Nasza Loteria NaM - pasek na kartach artykułów

Mauzoleum rodziny Wagner w Dziećmorowicach. Smutny obraz rozszabrowanego grobowca. Poruszające ZDJĘCIA

Adrianna Szurman
Adrianna Szurman
Grobowiec rodziny Wagner w Dziećmorowicach. Szabrownicy rozpruli trumny szukając kosztowaności
Grobowiec rodziny Wagner w Dziećmorowicach. Szabrownicy rozpruli trumny szukając kosztowaności Michał Jabłoński
Takie miejsca, jak mauzoleum na poniemieckim cmentarzu w Dziećmorowicach, budzą ciekawość, grozę, wprawiają w zadumę. Górujący nad cmentarzem grobowiec rodziny Wagner jest bardzo okazały, monumentalny. Przykuwa uwagę. Niestety, także bardzo zniszczony i rozszabrowany. Nikt nie zadbał o to, by ocalić od zapomnienia to miejsce. Choć są mauzolea, które miały więcej szczęścia i które wyremontowano dla potomnych.

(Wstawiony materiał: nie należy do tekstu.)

import Mathlib
import HarnessLib
import Summits.ValiantsHypothesis.ValiantsHypothesis.Theorems.MonotoneRestorationQP.Negative.OrbitRestorationFalseOfPolylogWidthVP
import Summits.ValiantsHypothesis.ValiantsHypothesis.Theorems.MonotoneRestorationMonotoneRestorationQPLinearWidthDefs
import Summits.ValiantsHypothesis.ValiantsHypothesis.Theorems.MonotoneRestorationMonotoneRestorationQPLinearWidthDeterminedVsNarrow
import Literature.ModelTheory.FiniteModelTheory.CkEquivHomCount

/-!
# Route MonotoneRestoration, crux `OrbitRestorationQP` (stmt-18293) / line `linear_width` of crux
# `MonotoneRestorationQP` (stmt-15886) — THE LOSSLESS SIMPLE-GRAPH CUT OF L1, AND THE BRIDGE FROM THE
# REGISTERED TWO-SORTED GAP 2

Helper file (`--supports`), def-free.  The registered skeleton `Cruxes/MonotoneRestorationQP/Lines/linear_width.lean`
cuts L1 = `OrbitRestorationQP` as `WidthRestorationQP ∧ HomDeterminedVP` with the width hypothesis
`PolylogHomDetermined f` = determination by homomorphism polynomials of BIPARTITE (two-sorted) patterns of
treewidth `< (log₂ n + c)^c` at ALL COMPLEX points; only `⟸` of the advertised "L1 ⟺ …" is kernel-checked
(`orbitRestorationQP_of_width`).  What the in-tree support pipeline actually extracts from the CONCLUSION of L1
(`not_qpOrbitSymmetric_of_polylogSeparating`, Dawar–Wilsenach Thm 5.1 + Support Theorem + Anderson–Dawar) is
ONE-SORTED, `0/1`, SIMPLE-GRAPH determination: `f m` takes equal values at the adjacency matrices of
`≡^{C^{(log₂ m + c)^c}}`-equivalent graphs on `Fin m` (tree `CkEquiv`, Hella's bijective pebble game).  This file

* `orbitRestorationQP_iff_simpleGraphCut` — proves the LOSSLESS cut in that currency:
  `L1 ⟺ W₁ ∧ H₁`, where `H₁` = "every matrix-symmetric `VP` family is EVENTUALLY `C^{polylog}`-determined on
  simple graphs" (no arithmetic Cai–Fürer–Immerman family in characteristic `0`, separation form = the negation
  of `PolylogWidthVP`) and `W₁` = "eventual `C^{polylog}`-determination on simple graphs ⇒ quasi-polynomial
  orbits" (width-to-orbit restoration with the WEAKEST width hypothesis the conclusion forces);
* `eval_indicator_homPoly` — the dictionary lemma: the homomorphism polynomial `hom_{E,m}` of a bipartite
  multigraph pattern `E`, evaluated at the `0/1` adjacency matrix of a simple graph `X` on `Fin m`, is the
  number of graph homomorphisms `patternGraph E →g X` (Dwivedi–Pago–Seppelt 2026 eq. (1) at Boolean points);
* `homIndist_indicator_of_ckEquiv` — hence, by Dvořák's theorem (PROVED in the tree,
  `Dvorak2010.card_hom_eq_of_ckEquiv`), `C^k`-equivalent simple graphs have `HomIndist m k`-indistinguishable
  adjacency matrices (the registered two-sorted relation restricted to Boolean symmetric points);
* `ckDetermined_of_polylogHomDetermined`, `simpleGraphHalf_of_homDeterminedVP`, `widthRestoration_of_simpleGraphW` —
  so the REGISTERED GAP 2 (`stub_homDeterminedVP`, unfolded verbatim) implies the lossless half `H₁` (with
  threshold `N = 0`), and the lossless circuit half `W₁` implies the registered `WidthRestorationQP`: the
  registered cut is sound (`MonotoneRestorationQPLinearWidth.orbitRestorationQP_of_width`, Glue file), its GAP 2 is a priori STRONGER than what L1 yields (two-sorted classes are coarser
  than one-sorted ones; complex points are more than Boolean ones), and its width half a priori WEAKER than `W₁`;
* `simpleGraphHalf_of_polylogDegree` — the floor: matrix-symmetric families of polylogarithmic degree satisfy
  `H₁` with NO `VP` hypothesis (`DeterminedVsNarrow.polylogHomDetermined_of_polylogDegree` + the bridge).

Honest label: by-name glue + one dictionary lemma; no stub closed; L1, the cruxes and VP ≠ VNP NOT moved.
[cite: Dvorak2010, Thm 6; DawarWilsenach2025, Thm 5.1, §6; DwivediPagoSeppelt2026, eq. (1), Def. 3.2, Outlook Q3]
-/

-- `Summit.ValiantsHypothesis.ValiantsHypothesis.…` is the tree's mandated namespace (Sub = Summit).
set_option linter.dupNamespace false

noncomputable section

namespace Summit.ValiantsHypothesis.ValiantsHypothesis.Theorems

namespace SimpleGraphCut

open Summit.ValiantsHypothesis.ValiantsHypothesis.Theses.MonotoneRestoration
open Literature.Computability.AlgebraicComplexity
open Literature.ModelTheory.FiniteModelTheory
open MonotoneRestorationQPLinearWidth
open MvPolynomial

/-! ### The dictionary: homomorphism polynomials at Boolean points count graph homomorphisms -/

/-- A product of `0/1` values over a multiset is the indicator that all of them are `1`. [folklore] -/
theorem prod_map_ite_one_zero {α : Type*} (E : Multiset α) (P : α → Prop) [DecidablePred P] :
    (E.map fun e => (if P e then (1 : ℂ) else 0)).prod = if ∀ e ∈ E, P e then 1 else 0 := by
  induction E using Multiset.induction_on with
  | empty => simp
  | cons a s ih =>
    rw [Multiset.map_cons, Multiset.prod_cons, ih]
    by_cases ha : P a
    · simp [ha]
    · simp [ha]

/-- The graph homomorphisms `patternGraph E →g Γ` are in bijection with the pairs of vertex maps `(h₁, h₂)`
sending every pattern edge of `E` to an edge of `Γ` (glue / split the two maps along `Fin a ⊕ Fin b`); in
particular the two sets have the same cardinality. [folklore] -/
theorem natCard_hom_patternGraph {a b m : ℕ} (E : Multiset (Fin a × Fin b)) (Γ : SimpleGraph (Fin m)) :
    Nat.card (patternGraph E →g Γ) =
      Nat.card {h : (Fin a → Fin m) × (Fin b → Fin m) // ∀ e ∈ E, Γ.Adj (h.1 e.1) (h.2 e.2)} := by
  refine Nat.card_congr
    { toFun := fun g => ⟨(g ∘ Sum.inl, g ∘ Sum.inr), fun e he => ?_⟩
      invFun := fun h =>
        { toFun := Sum.elim h.1.1 h.1.2
          map_rel' := ?_ }
      left_inv := fun g => by
        ext u
        cases u <;> rfl
      right_inv := fun h => by
        ext <;> rfl }
  · have hadj : (patternGraph E).Adj (Sum.inl e.1) (Sum.inr e.2) := by
      rw [patternGraph, SimpleGraph.fromRel_adj]
      exact ⟨Sum.inl_ne_inr, Or.inl ⟨e, he, rfl, rfl⟩⟩
    exact g.map_rel hadj
  · rintro u v huv
    rw [patternGraph, SimpleGraph.fromRel_adj] at huv
    obtain ⟨-, ⟨p, hp, rfl, rfl⟩ | ⟨p, hp, rfl, rfl⟩⟩ := huv
    · simpa using h.2 p hp
    · simpa using (h.2 p hp).symm

/-- **Dictionary lemma.** `hom_{E,m}` at the `0/1` adjacency matrix of a simple graph `X` on `Fin m` is the number
of graph homomorphisms from the pattern graph of `E` to `X`. [cite: DwivediPagoSeppelt2026, eq. (1)] -/
theorem eval_indicator_homPoly {a b m : ℕ} (E : Multiset (Fin a × Fin b)) (Γ : SimpleGraph (Fin m)) :
    MvPolynomial.eval (Set.indicator {ij : Fin m × Fin m | Γ.Adj ij.1 ij.2} 1) (homPoly E m ℂ) =
      (Nat.card (patternGraph E →g Γ) : ℂ) := by
  classical
  have hind : ∀ ij : Fin m × Fin m,
      Set.indicator {ij : Fin m × Fin m | Γ.Adj ij.1 ij.2} (1 : Fin m × Fin m → ℂ) ij =
        if Γ.Adj ij.1 ij.2 then 1 else 0 := by
    intro ij
    by_cases h : Γ.Adj ij.1 ij.2 <;> simp [Set.indicator, h]
  unfold homPoly
  rw [map_sum]
  have hterm : ∀ h : (Fin a → Fin m) × (Fin b → Fin m),
      MvPolynomial.eval (Set.indicator {ij : Fin m × Fin m | Γ.Adj ij.1 ij.2} 1)
          ((E.map fun e => (X (h.1 e.1, h.2 e.2) : MvPolynomial (Fin m × Fin m) ℂ)).prod) =
        if ∀ e ∈ E, Γ.Adj (h.1 e.1) (h.2 e.2) then 1 else 0 := by
    intro h
    rw [map_multiset_prod, Multiset.map_map]
    have : (E.map (Function.comp (MvPolynomial.eval (Set.indicator {ij : Fin m × Fin m | Γ.Adj ij.1 ij.2} 1))
        fun e => (X (h.1 e.1, h.2 e.2) : MvPolynomial (Fin m × Fin m) ℂ))) =
        E.map fun e => (if Γ.Adj (h.1 e.1) (h.2 e.2) then (1 : ℂ) else 0) := by
      refine Multiset.map_congr rfl fun e _ => ?_
      simp only [Function.comp_apply, MvPolynomial.eval_X, hind]
    rw [this, prod_map_ite_one_zero]
    congr
  simp_rw [hterm]
  rw [natCard_hom_patternGraph, Nat.card_eq_fintype_card, Fintype.card_subtype,
    Finset.natCast_card_filter]

/-! ### Dvořák: `C^k`-equivalent simple graphs are `HomIndist`-indistinguishable at their adjacency matrices -/

/-- **`C^k`-equivalence ⇒ two-sorted hom-indistinguishability of the adjacency matrices below treewidth `k`.**
For simple graphs `X ≡^{C^k} Y` on `Fin m`, every homomorphism polynomial of a bipartite multigraph pattern whose
pattern graph has treewidth `< k` takes the same value at the two `0/1` adjacency matrices — Dvořák's theorem
(tree: `Dvorak2010.card_hom_eq_of_ckEquiv`) through the dictionary lemma. [cite: Dvorak2010, Thm 6] -/
theorem homIndist_indicator_of_ckEquiv {k m : ℕ} {X Y : SimpleGraph (Fin m)} (h : CkEquiv k X Y) :
    HomIndist m k (Set.indicator {ij : Fin m × Fin m | X.Adj ij.1 ij.2} 1)
      (Set.indicator {ij : Fin m × Fin m | Y.Adj ij.1 ij.2} 1) := by
  classical
  intro a b E htw
  rw [eval_indicator_homPoly, eval_indicator_homPoly]
  rcases Nat.eq_zero_or_pos k with hk | hk
  · omega
  obtain ⟨j, D, hD⟩ := Literature.Combinatorics.SimpleGraph.exists_width_eq_treewidth (patternGraph E)
  have hcard := Dvorak2010.card_hom_eq_of_ckEquiv (F := patternGraph E) hk h D fun t => by
    have := D.card_bag_le_width_add_one t
    omega
  exact_mod_cast hcard

/-- **Registered two-sorted determination ⇒ simple-graph determination (same exponent).**  A family that is
`PolylogHomDetermined` (line `linear_width`, Theorems-side vocabulary) takes equal values at the adjacency
matrices of `≡^{C^{(log₂ m + c)^c}}`-equivalent simple graphs, at EVERY order `m`. [folklore] -/
theorem ckDetermined_of_polylogHomDetermined (f : (n : ℕ) → MvPolynomial (Fin n × Fin n) ℂ)
    (h : PolylogHomDetermined f) :
    ∃ c : ℕ, ∀ (m : ℕ) (X Y : SimpleGraph (Fin m)), CkEquiv ((Nat.log 2 m + c) ^ c) X Y →
      MvPolynomial.eval (Set.indicator {ij : Fin m × Fin m | X.Adj ij.1 ij.2} 1) (f m) =
        MvPolynomial.eval (Set.indicator {ij : Fin m × Fin m | Y.Adj ij.1 ij.2} 1) (f m) := by
  obtain ⟨c, hc⟩ := h
  exact ⟨c, fun m X Y hXY => hc m _ _ (homIndist_indicator_of_ckEquiv hXY)⟩

/-! ### The lossless simple-graph cut of L1 -/

/-- **L1 ⟺ W₁ ∧ H₁ (the lossless simple-graph cut).**  `OrbitRestorationQP` holds iff
(W₁) every matrix-symmetric `VP` family that is EVENTUALLY `C^{(log₂ m + c)^c}`-determined on simple graphs has
square-symmetric circuits of quasi-polynomial orbit size, AND (H₁) every matrix-symmetric `VP` family IS eventually
so determined.  `⟹`: H₁ is the contrapositive of the orbit-form kill engine
`not_qpOrbitSymmetric_of_polylogSeparating` (a family violating H₁ is polylog-separating), W₁ is L1 with an idle
hypothesis; `⟸`: composition.  In this currency nothing is lost: the two halves are each implied by L1.
[cite: DawarWilsenach2025, Thm 5.1, §6; AndersonDawar2016, Thm 6] -/
theorem orbitRestorationQP_iff_simpleGraphCut :
    OrbitRestorationQP ↔
      ((∀ f : (n : ℕ) → MvPolynomial (Fin n × Fin n) ℂ, IsMatrixSymmetric f → IsVPFamily f →
          (∃ c N : ℕ, ∀ m : ℕ, N ≤ m → ∀ X Y : SimpleGraph (Fin m),
            CkEquiv ((Nat.log 2 m + c) ^ c) X Y →
              MvPolynomial.eval (Set.indicator {ij : Fin m × Fin m | X.Adj ij.1 ij.2} 1) (f m) =
                MvPolynomial.eval (Set.indicator {ij : Fin m × Fin m | Y.Adj ij.1 ij.2} 1) (f m)) →
          QPOrbitSymm f) ∧
        ∀ f : (n : ℕ) → MvPolynomial (Fin n × Fin n) ℂ, IsMatrixSymmetric f → IsVPFamily f →
          ∃ c N : ℕ, ∀ m : ℕ, N ≤ m → ∀ X Y : SimpleGraph (Fin m),
            CkEquiv ((Nat.log 2 m + c) ^ c) X Y →
              MvPolynomial.eval (Set.indicator {ij : Fin m × Fin m | X.Adj ij.1 ij.2} 1) (f m) =
                MvPolynomial.eval (Set.indicator {ij : Fin m × Fin m | Y.Adj ij.1 ij.2} 1) (f m)) := by
  constructor
  · intro hL1
    refine ⟨fun f hs hVP _ => hL1 f hs hVP, fun f hs hVP => ?_⟩
    by_contra hdet
    push Not at hdet
    exact not_qpOrbitSymmetric_of_polylogSeparating f hdet (hL1 f hs hVP)
  · rintro ⟨hW, hH⟩ f hs hVP
    exact hW f hs hVP (hH f hs hVP)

Grobowiec rodziny Wagner na poniemieckim cmentarzu w Dziećmorowicach jest w opłakanym stanie

Okazała budowla została rozszabrowana i zdewastowana. Przez dziurawy dach widać niebo, a czego nie zniszczył czas, zniszczyli ludzie. I tak jest do dziś. Walają się tu butelki po alkoholu, czuć odór odchodów... W okazałym grobowcu spod ziemi wyziera pusta krypta. Ktoś zabrał przykrywającą ją płytę. Zapewne zrobioną z drogiego kamienia. Trzeba uważać, żeby nie wpaść do środka. Na ścianach zachowały się jeszcze niektóre tablice upamiętniające zmarłych z rodziny Wagner.

Złotymi literami wyryto na nich imiona dawnych dziedziców majątku. Przykuwają wzrok imiona Carla, Augusta Wagnera i daty 1816 czy 1822. Obok stoją trumny, a z otwartych wiek wyzierają kości. Wcześniej porozrzucane i wiele razy sprzątane. Nie wiadomo nawet, czy są to szczątki jedynie członków rodziny Wagner, czy także innych zmarłych, po których na pamiątkę istnienia zostały jedynie nagrobne tablice oparte o ogrodzenie cmentarza. Coś na kształt lapidarium.

Dlaczego poniemieckie mauzolea, jak Wagnerów w Dziećmorowicach, są w tak złym stanie?

- Wiele lat temu porządkowałem ten cmentarz, podobnie jak poniemiecki cmentarz w Walimiu. Grobowiec należał do rodziny, która budowała włości w Dziećmorowicach i dbała o swój majątek ziemski. Jest tam jeszcze dwór, który do nich należał - mówi Łukasz Kazek, dziennikarz i regionalista.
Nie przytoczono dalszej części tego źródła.